Warning: The Goodfellas strike again! Some violent and potentially distubing images ahead in this chapter.

SNOWSHINE

Chapter 14

 

       Justin emerged from the conference room, which they had converted into a studio. His forehead was shiny with sweat and he was stooped over in exhaustion. The manic energy and adrenaline had worn off and he was exhausted.

       He was immediately surrounded by helpers and well-wishers and someone gave him a bottle of water and helped him over to a chair near where Blake was monitoring the website.

       "So - how did it go?" Justin asked. "How many did we lose when Stockwell wormed his way onto the show?"

       "Are you kidding!?" Blake exclaimed. "That was our biggest spike in viewers! And then it just kept going!" He pointed to the graph chart, showing Justin where Stockwell had called and then to another, higher jump. "This is where Luigi called in. Hey, do you think we can get both of those guys to call back tomorrow!?"
       "Keep dreaming," Justin smiled at the technician tenderly.

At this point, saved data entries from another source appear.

/-- L01a and L01b give L01 (pure logic). [cite: MochizukiEtTh2009, Prop 4.2 p.89] -/
theorem saturatedRootCover_of
    {pullFrac : ∀ {A A' : S.C} (_ : A' ⟶ A), S.biratUnits A → S.biratUnits A'}
    (h₁ : RootOverCovering S pullFrac) (h₂ : SaturatedRefinement S pullFrac) :
    SaturatedRootCover S pullFrac := by
  intro N f
  obtain ⟨A', φ, hφ, hft, hgal, hmu, hg⟩ := h₁ N f
  obtain ⟨A'', ψ, hψφ, hft', hgal', hmu', hsat⟩ := h₂ N f A' φ hφ hft hgal hmu hg
  exact ⟨A'', ψ ≫ φ, hψφ, hft', hgal', hmu', hsat⟩

/-- **(iii)/L02 `RootFractionPair`** (p.89 L80–83 + p.90 L6–10): «since, moreover, the divisor monoid
`Φ` is assumed to be perfect, it follows that the divisors of zeroes and poles of such an `N`-th root belong
to `Φ(−)` of the tempered covering in question» and «[FrdI], Definition 1.3, (iii), (d) [on the existence of
pre-steps with prescribed zero divisor]» — Frobenioid-level rendering: an `N`-th root `g` of `f|_{A'}`
(along a pull-back morphism `φ : A' → A_⊙`) is computed by a fraction-pair `(s'_N, s''_N) : A' → B_N`
(Def. 4.1 (i): base-equivalent pre-steps with disjoint supports and `s'_N · (s''_N)⁻¹ = g`) whose zero
divisor and divisor of poles are the `N`-th roots in `Φ(A'^bs)` of the pull-backs of `Div(s')`, `Div(s'')`
(supports: [FrdI] Prop. 4.1 (iii); the dictionary `Div_B(s' · (s'')⁻¹) = Div(s') − Div(s'')`: [FrdI] Thm.
5.2 (ii)). [cite: MochizukiEtTh2009, Prop 4.2 p.89] -/
def RootFractionPair
    (pullFrac : ∀ {A A' : S.C} (_ : A' ⟶ A), S.biratUnits A → S.biratUnits A') : Prop :=
  ∀ {B : S.C} (f : S.biratUnits S.Aodot) (P : S.FractionPair f B) (N : ℕ+) (A' : S.C)
    (φ : A' ⟶ S.Aodot) (g : S.biratUnits A'), S.IsPullback φ → g ^ (N : ℕ) = pullFrac φ f →
      ∃ (BN : S.C) (Q : S.FractionPair g BN),
        S.div Q.num ^ (N : ℕ) = pull S.tf.divisorMonoid (ModelFrobenioid.baseMap φ) (S.div P.num) ∧
          S.div Q.den ^ (N : ℕ) = pull S.tf.divisorMonoid (ModelFrobenioid.baseMap φ) (S.div P.den)

/-- **(iii)/L03 `BaseFrobeniusLift`** (p.89 L83 – p.90 L6, with Def. 4.1 (iv)): «since the Frobenioid `C`
is of model [hence, in particular, pre-model] type [cf. Theorem 3.7, (i)], it follows that `C` admits a
base-Frobenius pair [cf. [FrdI], Definition 2.7, (iii)]» — hence, for a Frobenius-trivial, Galois,
`μ_N`-saturated `A'` and a pull-back morphism `φ : A' → A_⊙`, the base-Frobenius pair supplies the
base-identity endomorphism of Frobenius type `α''` of degree `N` and the subgroup `G` ([FrdI] Prop. 5.6),
i.e. data "of base-Frobenius type" (Def. 4.1 (iv) (a)–(e)) for the isometry `α := α'' ≫ φ` of Frobenius
degree `N` with pull-back part `α' = φ`.  **Finding F-w4d044-1 (L2-lead ruling 2026-08-26): AS TYPED
(`d.α₁ = φ` for a GIVEN `φ`) this is false at every model with a non-trivial unit of `A_⊙`**
(`Discharge/Sec4Prop42SubBaseLiftNegative.lean`; [FrdI] Def. 2.7 (i): a base-section is a skeleton
equivalent to `D`, so no unit `≠ 1` is `P`-distinguished) — SUPERSEDED by L03′ `BaseFrobeniusLiftUpToUnit`
below; kept for the record. [cite: MochizukiEtTh2009, Prop 4.2 p.89] -/
def BaseFrobeniusLift : Prop :=
  ∀ (N : ℕ+) (A' : S.C) (φ : A' ⟶ S.Aodot), S.IsPullback φ → S.IsFrobeniusTrivial A' →
    S.IsGalois A' → S.IsMuSaturated A' N →
      ∃ (α : A' ⟶ S.Aodot) (d : S.BaseFrobeniusTypeData α), d.α₁ = φ ∧ S.IsIsometry α ∧ S.degFr α = N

       "Hmmmmmm.......maybe we could get them on together....OH WOW! The fireworks that that would generate!" Blake obliged him.

       "Blake! NO! I was kidding! Besides there's no way! And if I hear Stockwell's voice again, it'll be too soon."

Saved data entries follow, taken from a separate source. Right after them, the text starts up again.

import Summits.Ventures.PercRepro.S1PerFlatCount

/-!
# PercRepro — S1 THE RANK-`4` FOUR-SETS ARE `C(n, 4)` MINUS THE DEPENDENT ONES (lever L1; p2, gen 15; SUBCLAIM-S1 §6.3 (i))

Under «lines have `≤ 3` points», a `4`-set of `E` contains at most one triangle, so the dependent `4`-sets number at
least `s₃·(n − 3) + s₄`: the sets `T ∪ {z}` (`T` a triangle, `z ∉ T`) are pairwise distinct and are not `4`-circuits.
Hence the `4`-sets of rank `4` — the only size-`4` members of `U(p, 4)` — number at most `C(n, 4) − s₃·(n − 3) − s₄`
(`CoreFourCounts.ncard_four_sets_le` is the opposite inequality, used on the `Y`-side).

* `eRk_insert_le_two_of_triangles` — two distinct triangles in a `4`-set force a rank-`≤ 2` set of `4` points;
* **`ncard_four_sets_rank_four_add_le`** — `#{X ⊆ E : |X| = 4, r(X) = 4} + s₃·(n − 3) + s₄ ≤ C(n, 4)`.
Axioms: standard.
-/

open scoped Matroid

namespace PercRepro

namespace S1

open Set

variable {α : Type}

/-- A triangle `T` and a point `z ∉ T` give a dependent `4`-set: `r(T ∪ {z}) ≤ 3`. -/
theorem eRk_insert_triangle_le_three (M : Matroid α) {T : Set α} (hT : M.IsCircuit T) (h3 : T.ncard = 3)
    (z : α) : M.eRk (insert z T) ≤ 3 := by
  have hTfin : T.Finite := finite_of_ncard_pos (by omega)
  have hr : M.eRk T + 1 = 3 := by
    rw [hT.eRk_add_one_eq, ← hTfin.cast_ncard_eq, h3]; rfl
  have h2 : M.eRk T = 2 := by
    have : M.eRk T + 1 = 2 + 1 := by rw [hr]; norm_num
    exact WithTop.add_right_cancel ENat.one_ne_top this
  calc M.eRk (insert z T) ≤ M.eRk T + 1 := M.eRk_insert_le_add_one z T
    _ = 3 := by rw [h2]; norm_num

/-- **Two distinct triangles inside one `4`-set** `X = T ∪ {z} = T' ∪ {z'}` (`z ∉ T`, `z' ∉ T'`) put `X` inside the
closure of the `2`-set `T ∖ {z'} = T' ∖ {z}`, so `r(X) ≤ 2`. -/
theorem eRk_le_two_of_two_triangles (M : Matroid α) {T T' : Set α} {z z' : α}
    (hT : M.IsCircuit T) (hT' : M.IsCircuit T') (h3 : T.ncard = 3) (h3' : T'.ncard = 3)
    (hz : z ∉ T) (hz' : z' ∉ T') (hne : T ≠ T') (heq : insert z T = insert z' T') :
    M.eRk (insert z T) ≤ 2 := by
  have hTfin : T.Finite := finite_of_ncard_pos (by omega)
  have hT'fin : T'.Finite := finite_of_ncard_pos (by omega)
  -- `z ≠ z'`, `z' ∈ T`, `z ∈ T'`
  have hzz' : z ≠ z' := by
    intro h
    subst h
    apply hne
    have h1 : T = insert z T \ {z} := by
      rw [insert_sdiff_of_mem _ (mem_singleton z), sdiff_singleton_eq_self hz]
    have h2 : T' = insert z T' \ {z} := by
      rw [insert_sdiff_of_mem _ (mem_singleton z), sdiff_singleton_eq_self hz']
    rw [h1, h2, heq]
  have hz'T : z' ∈ T := by
    have : z' ∈ insert z T := by rw [heq]; exact mem_insert z' T'
    rcases this with h | h
    · exact absurd h.symm hzz'
    · exact h
  have hzT' : z ∈ T' := by
    have : z ∈ insert z' T' := by rw [← heq]; exact mem_insert z T
    rcases this with h | h
    · exact absurd h hzz'
    · exact h
  -- the common `2`-set `S = T ∖ {z'} = T' ∖ {z}`
  have hS : T \ {z'} = T' \ {z} := by
    ext x
    constructor
    · rintro ⟨hxT, hxz'⟩
      rw [mem_singleton_iff] at hxz'
      have : x ∈ insert z' T' := by rw [← heq]; exact mem_insert_of_mem z hxT
      rcases this with h | h
      · exact absurd h hxz'
      · exact ⟨h, fun hx => hz (by rw [mem_singleton_iff] at hx; rw [← hx]; exact hxT)⟩
    · rintro ⟨hxT', hxz⟩
      rw [mem_singleton_iff] at hxz
      have : x ∈ insert z T := by rw [heq]; exact mem_insert_of_mem z' hxT'
      rcases this with h | h
      · exact absurd h hxz
      · exact ⟨h, fun hx => hz' (by rw [mem_singleton_iff] at hx; rw [← hx]; exact hxT')⟩
  -- everything lies in `cl(S)`
  have hz'cl : z' ∈ M.closure (T \ {z'}) := hT.mem_closure_sdiff_singleton_of_mem hz'T
  have hzcl : z ∈ M.closure (T \ {z'}) := by
    rw [hS]; exact hT'.mem_closure_sdiff_singleton_of_mem hzT'
  have hsub : insert z T ⊆ M.closure (T \ {z'}) := by
    intro x hx
    rcases hx with h | h
    · rw [h]; exact hzcl
    · by_cases hxz' : x = z'
      · rw [hxz']; exact hz'cl
      · exact M.subset_closure _ ((sdiff_subset).trans hT.subset_ground) ⟨h, hxz'⟩
  -- `r(S) ≤ 2`
  have hScard : (T \ {z'}).encard = 2 := by
    rw [← (hTfin.sdiff).cast_ncard_eq, ncard_sdiff_singleton_of_mem hz'T, h3]; rfl
  calc M.eRk (insert z T) ≤ M.eRk (M.closure (T \ {z'})) := M.eRk_mono hsub
    _ = M.eRk (T \ {z'}) := M.eRk_closure_eq _
    _ ≤ (T \ {z'}).encard := M.eRk_le_encard _
    _ = 2 := hScard

/-- **THE RANK-`4` FOUR-SETS**: under «lines have `≤ 3` points»,
`#{X ⊆ E : |X| = 4, r(X) = 4} + s₃·(n − 3) + s₄ ≤ C(n, 4)`. -/
theorem ncard_four_sets_rank_four_add_le (M : Matroid α) [M.Finite]
    (hline : ∀ L ⊆ M.E, M.eRk L ≤ 2 → L.ncard ≤ 3) :
    {X : Set α | X ⊆ M.E ∧ X.ncard = 4 ∧ M.eRk X = 4}.ncard +
      ({C : Set α | M.IsCircuit C ∧ C.ncard = 3}.ncard * (M.E.ncard - 3) +
        {C : Set α | M.IsCircuit C ∧ C.ncard = 4}.ncard) ≤ M.E.ncard.choose 4 := by
  classical
  set Ef := M.ground_finite.toFinset with hEf
  have hE : (Ef : Set α) = M.E := Set.Finite.coe_toFinset _
  have hEcard : Ef.card = M.E.ncard := (Set.ncard_eq_toFinset_card _ M.ground_finite).symm
  -- the `4`-subsets of `E`
  set 𝓑 : Finset (Set α) := (Ef.powersetCard 4).image (fun s : Finset α => (s : Set α)) with h𝓑
  have h𝓑card : 𝓑.card = M.E.ncard.choose 4 := by
    rw [h𝓑]; exact card_image_powersetCard M.ground_finite 4
  have hmem𝓑 : ∀ X, X ∈ 𝓑 ↔ X ⊆ M.E ∧ X.ncard = 4 := fun X =>
    mem_image_powersetCard_iff M.ground_finite 4 X
  set R := 𝓑.filter (fun X => M.eRk X = 4) with hR
  set D := 𝓑.filter (fun X => ¬ M.eRk X = 4) with hD
  have hRD : R.card + D.card = 𝓑.card := by
    rw [hR, hD]; exact Finset.card_filter_add_card_filter_not _
  have hRset : {X : Set α | X ⊆ M.E ∧ X.ncard = 4 ∧ M.eRk X = 4}.ncard = R.card := by
    rw [← Set.ncard_coe_finset]
    congr 1
    ext X
    rw [Finset.mem_coe, hR, Finset.mem_filter, hmem𝓑]
    simp only [Set.mem_setOf_eq, and_assoc]
  -- the triangles and the `4`-circuits
  have hcircfin : ∀ k : ℕ, {C : Set α | M.IsCircuit C ∧ C.ncard = k}.Finite := fun k =>
    M.ground_finite.finite_subsets.subset (fun C hC => hC.1.subset_ground)
  set T3 := (hcircfin 3).toFinset with hT3
  set F4 := (hcircfin 4).toFinset with hF4
  have hT3card : T3.card = {C : Set α | M.IsCircuit C ∧ C.ncard = 3}.ncard :=
    (Set.ncard_eq_toFinset_card _ (hcircfin 3)).symm
  have hF4card : F4.card = {C : Set α | M.IsCircuit C ∧ C.ncard = 4}.ncard :=
    (Set.ncard_eq_toFinset_card _ (hcircfin 4)).symm
  have hmemT3 : ∀ T, T ∈ T3 ↔ M.IsCircuit T ∧ T.ncard = 3 := fun T => by
    rw [hT3, Set.Finite.mem_toFinset]; rfl
  have hmemF4 : ∀ C, C ∈ F4 ↔ M.IsCircuit C ∧ C.ncard = 4 := fun C => by
    rw [hF4, Set.Finite.mem_toFinset]; rfl
  -- the image `T ∪ {z}`, `z ∈ E ∖ T`
  set g : Set α → Finset (Set α) := fun T =>
    ((M.ground_finite.sdiff (t := T)).toFinset).image (fun z => insert z T) with hg
  have hgcard : ∀ T ∈ T3, (g T).card = M.E.ncard - 3 := by
    intro T hT
    rw [hmemT3] at hT
    rw [hg]
    simp only
    rw [Finset.card_image_of_injOn]
    · have hTE : T ⊆ M.E := hT.1.subset_ground
      rw [← Set.ncard_eq_toFinset_card _ (M.ground_finite.sdiff (t := T)), Set.ncard_sdiff' hTE M.ground_finite, hT.2]
    · intro z hz z' hz' h
      rw [Finset.mem_coe, Set.Finite.mem_toFinset] at hz hz'
      have h' : insert z T = insert z' T := h
      have : z ∈ insert z' T := by rw [← h']; exact mem_insert z T
      rcases this with h1 | h1
      · exact h1
      · exact absurd h1 hz.2
  have hgsub : ∀ T ∈ T3, g T ⊆ D := by
    intro T hT X hX
    have hT' := (hmemT3 T).1 hT
    rw [hg] at hX
    simp only [Finset.mem_image, Set.Finite.mem_toFinset] at hX
    obtain ⟨z, hz, rfl⟩ := hX
    rw [hD, Finset.mem_filter, hmem𝓑]
    have hTfin : T.Finite := M.ground_finite.subset hT'.1.subset_ground
    refine ⟨⟨insert_subset hz.1 hT'.1.subset_ground, ?_⟩, ?_⟩
    · rw [ncard_insert_of_notMem hz.2 hTfin, hT'.2]
    · intro h4
      have := eRk_insert_triangle_le_three M hT'.1 hT'.2 z
      rw [h4] at this
      norm_num at this
  -- the images of distinct triangles are disjoint
  have hgdisj : (T3 : Set (Set α)).PairwiseDisjoint g := by
    intro T hT T' hT' hne
    rw [Function.onFun, Finset.disjoint_left]
    intro X hX hX'
    have hTT := (hmemT3 T).1 (Finset.mem_coe.1 hT)
    have hTT' := (hmemT3 T').1 (Finset.mem_coe.1 hT')
    rw [hg] at hX hX'
    simp only [Finset.mem_image, Set.Finite.mem_toFinset] at hX hX'
    obtain ⟨z, hz, rfl⟩ := hX
    obtain ⟨z', hz', heq⟩ := hX'
    have hle := eRk_le_two_of_two_triangles M hTT.1 hTT'.1 hTT.2 hTT'.2 hz.2 hz'.2 hne heq.symm
    have hXE : insert z T ⊆ M.E := insert_subset hz.1 hTT.1.subset_ground
    have hTfin : T.Finite := M.ground_finite.subset hTT.1.subset_ground
    have h4 : (insert z T).ncard = 4 := by rw [ncard_insert_of_notMem hz.2 hTfin, hTT.2]
    have := hline _ hXE hle
    omega
  -- the `4`-circuits lie in `D` and avoid the image
  have hF4sub : F4 ⊆ D := by
    intro C hC
    have hC' := (hmemF4 C).1 hC
    rw [hD, Finset.mem_filter, hmem𝓑]
    refine ⟨⟨hC'.1.subset_ground, hC'.2⟩, ?_⟩
    intro h4
    have hCfin : C.Finite := M.ground_finite.subset hC'.1.subset_ground
    have := hC'.1.eRk_add_one_eq
    rw [h4, ← hCfin.cast_ncard_eq, hC'.2] at this
    norm_num at this
  have hF4disj : Disjoint (T3.biUnion g) F4 := by
    rw [Finset.disjoint_left]
    intro X hX hXF
    rw [Finset.mem_biUnion] at hX
    obtain ⟨T, hT, hXT⟩ := hX
    have hTT := (hmemT3 T).1 hT
    have hC := (hmemF4 X).1 hXF
    rw [hg] at hXT
    simp only [Finset.mem_image, Set.Finite.mem_toFinset] at hXT
    obtain ⟨z, hz, rfl⟩ := hXT
    have hss : T ⊂ insert z T := ssubset_insert hz.2
    exact hTT.1.not_indep (hC.1.ssubset_indep hss)
  -- count
  have himg : (T3.biUnion g).card = {C : Set α | M.IsCircuit C ∧ C.ncard = 3}.ncard * (M.E.ncard - 3) := by
    rw [Finset.card_biUnion hgdisj, ← hT3card]
    rw [Finset.card_eq_sum_ones T3, Finset.sum_mul]
    apply Finset.sum_congr rfl
    intro T hT
    rw [one_mul, hgcard T hT]
  have hDge : (T3.biUnion g).card + F4.card ≤ D.card := by
    rw [← Finset.card_union_of_disjoint hF4disj]
    apply Finset.card_le_card
    apply Finset.union_subset _ hF4sub
    intro X hX
    rw [Finset.mem_biUnion] at hX
    obtain ⟨T, hT, hXT⟩ := hX
    exact hgsub T hT hXT
  rw [hRset, ← h𝓑card, ← hRD, ← hF4card, ← himg]
  omega

end S1

end PercRepro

       "Oh! Of course Justin! Of course..." Blake trailed off half disappointedly, half still dreamy.

       Chuckling at Blake's expression, Justin sat back in his chair, sipping his water and breathing heavily. He was still exhausted. He couldn't imagine doing this again tomorrow night...and the next...and the next...but he must...and he would.

       He watched the graph chart on Blake's screen in joy. This was the first night and if the numbers were this high, he could count on higher ones tomorrow. If this trend continued, the hits to the site would be astronomical.

       As they watched, the line showing the hits went slowly but steadily down as the many viewers logged off the site.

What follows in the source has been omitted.